When comparing two independent means.


When is the repeated measures ttest the appropriate inferential test?

When each subject participates in both conditions of an experiment.


Why might “statistically significant” results not be of interest to the scientific community?

The study's methodology was poor.
The results have little external validity. The treatment effect is too small to be of practical value. 

The probability we use to define a statistically significant outcome is called the/is the same thing as the _______? (Hint: there are four correct answers to this fillinthe blank.)

pvalue, alpha, type I error, level of significance


What is the most common error associated with null hypothesis testing in psychological research?

Type II error (NOT Type I error, which we keep below .05/5%. We are willing to accept a much higher chance of Type II error, or false negative, than we are Type I error, or false positive. Thus, psychological research inherently involves more Type II than Type I error.)


How should and shouldn’t you report a "statistically significant" finding?

Should: As supporting the researcher's hypothesis.
Shouldn’t: As proving the researcher's hypothesis or that the null hypothesis is false. 

What are confidence intervals?

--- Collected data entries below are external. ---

import Summits.QuantumFields.BalabanUV.Gaps.D1IndexSymmetryDictionary

/-!
# `BalabanUV.Gaps.D1ParityOddFirstMoments` — cell pub-balaban-gaps, row (D1), seat g1-p1: WHAT THE END's REFLECTION BINDER `hR` (5.7) BUYS AT THE CELLS' LITERALS, EXACTLY —
# given the Ward binder `hW` (5.9) and the PROVED index symmetry (5.8) (GEN 14), the drift socket needs (5.7) only for FOUR parity-odd first moments per level

HONEST FRAMING (cell rule, page 1 of everything): [folklore] kernel algebra BY NAME — an1 gen 10's `Beta.OddMoments` (§2 the Ward route: `firstMoment_left_eq_zero_of_ward`,
`firstMoment_right_eq_zero_of_ward`, `firstMoment_ward_antisymm`, `firstMoment_swap_of_indexSymmetric`; §1 `firstMoment_eq_zero_of_reflectionCovariant`), the β-lead's socket
`Beta.ScalewiseVectorSeam` (`hasSum_zero_of_ward`, `hU_of_scalewise`, `oneLoopDrift_of_vectorTails_evenVolume`, `readout122_*`, `splitOf`, `hessianTelescoping_iff_m2Tensor_sum`), an2∕an4's
`Beta.OneStepKernelFamily` (`D1Drift`, `D1Tel`, `D1Rep`, `d1Drift_of_D1Tel_D1Rep`, `flipK`), GEN 14's `indexSymmetric_flipK_TbalOf_JsBalAn1 ∕ _JsB12CombShSym` and `momentSummable_flipK_TbalOf`.
WHAT IT RECORDS.  The wall's END `OneStepKernelFamily.d1Drift_of_D1Tel_D1Rep` displays FOUR row-D1 binders: `hW` (5.9) and `hR` (5.7) of the flipped step kernels, `D1Tel`, `D1Rep`.  The socket consumes
`hR` ONLY through the first-moment law (T1) `Σ_z z_ρ · T_j(c,e,z) = 0` (`ScalewiseVectorSeam.scalewiseData_of_printed_flip`).  Under `hW` + (5.8) + summable moments an1's Ward route kills every
IN-PLANE first moment and leaves a residue that is TOTALLY ANTISYMMETRIC in (left index, right index, weight direction) (§1): in four dimensions FOUR numbers per kernel,
`m₁(0,1,2)`, `m₁(0,1,3)`, `m₁(0,2,3)`, `m₁(1,2,3)` (`m₁(μ,ν,γ) := OddMoments.firstMoment P μ ν γ = Σ_z P_{μν}(z) z_γ`).  Since (5.8) is a THEOREM for the β-lead's pinned family
`JsBalAn1` and for the b2b wall's (III′) literal (GEN 14), the END holds at those literals with `hR` REPLACED by «those four numbers vanish at every level» (§3, §4) — a hypothesis
implied by `hR` (`oddFree_of_reflectionCovariant`) and NOT implied by `hW` (an1: «for d ≥ 3 the out-of-plane odd moments are NOT killed by gauge invariance alone»).
[reading, not a theorem] the four numbers are the zero-momentum coefficients of the parity-odd gauge-invariant quadratic forms `ε^{αμγν} A_μ ∂_γ A_ν` (one per omitted axis `α`); any
ONE axis reflection among `{μ,ν,γ}` kills `m₁(μ,ν,γ)` (an1 §1), as would covariance under any odd axis permutation.
WHAT IT IS NOT: `hW`, `D1Tel`, `D1Rep` and the four numbers remain HYPOTHESES — NO binder of row D1 is discharged; nothing of Bałaban's asserted ((5.7)–(5.9) are PRINTED for Bałaban's `Π`
[Balaban1987RG1 p. 293], used here as predicates on the cells' OWN literals); NO coefficient computed or signed; (D1) NOT discharged; 0∕4 row-D1 binders; NOT `BetaPertH`, NOT continuum, NOT Clay.
HONEST DEPENDENCY (b2b cell, verbatim): «continuum YM on T⁴ ⇐ BetaPertH ∧ nine spine estimates (0/9 proved); BetaPertH ⇐ (D1) ∧ (D4) ∧ CAP+tail; G-an2-4 gates asym, D1 and NE2/3/4.»

CONTENT (all [folklore]; no `def`, 0 sorry): §1 generic (`P : B12Beta.Kernel d`): `eq_zero_of_antisymm₃` (a 3-tensor odd under the transpositions (12) and (13) and vanishing on increasing
triples vanishes), `firstMoment_swap13_of_ward` (the unconditional form of an1's antisymmetry), **`firstMoment_eq_zero_of_ward_indexSymmetric_oddFree`**, its `HasSum` form
**`hasSum_firstMoment_zero_of_ward_indexSymmetric_oddFree`** (= the socket's (T1)), `oddFree_of_reflectionCovariant` (`hR` ⟹ the four numbers), `oddFree_iff_four` (d = 4: the hypothesis IS
four equations); §2 generic step-jet data `Js` (any literal): **`d1Drift_of_D1Tel_D1Rep_oddFree`** — the END with `hR` replaced by (5.8) + the four numbers per level — and
`d1Tel_iff_m2Tensor_sum_of_hW_oddFree`; §3 the β-lead's pinned family `JsBalAn1(r; c⃗; cE₂; cB; Tc)`: (5.8) discharged — **`d1Drift_JsBalAn1_of_D1Tel_D1Rep_oddFree`**, `hT1_TbalOf_JsBalAn1_of_hW_oddFree`,
`oddJet_flipK_TbalOf_JsBalAn1_of_hW`; §4 the same at the (III′) literal `JsB12CombShSym hLc N tabs cΛ cB` over every table record; §5 the pinned family's RESPONSE TOWERS (Engine C's objects,
GEN 12's `D1PinnedResponseTowers.TbalOf_JsBalAn1_dataDiff`): `firstMoment_flipK`, `firstMoment_sub`, **`firstMoment_flipK_TbalOf_JsBalAn1_dataDiff`** (parity-odd first moments are additive in the data),
**`oddFree_dataDiff_of_members`** (the reduced hypothesis passes to the tower words — a NONZERO out-of-plane first moment of a border∕table tower member refutes it, hence `hR`, for one of the two members),
`firstMoment_dataDiff_eq_zero_of_hW_of_not_injective`.

Provenance: cell pub-balaban-gaps, seat g1-p1 GEN 15 (prover-pub-balaban-gaps-g1-p1-g15-0), 2026-08-25; imports `Gaps/D1IndexSymmetryDictionary` (p389565 ✓) only; no existing file touched.
-/

noncomputable section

How are they used to determine whether the population means likely differ for two conditions of an experiment?

A range in which we are (usually 95%) confident the true population mean lies.
We can be confident that the population means differ for two conditions of an experiment when the confidence intervals for the two sample means do not overlap. 

What does it mean to say that an experiment’s findings are reliable?

When the results of an experiment are likely to be replicated if the procedures are repeated, we are more confident that the findings are not a result of chance factors.


What is involved in a partial replication of an experiment? What is the purpose of a partial replication?

Replicating the study with minor changes to the sample, materials, procedure.
Purpose is to establish the reliability and generalizability of the findings.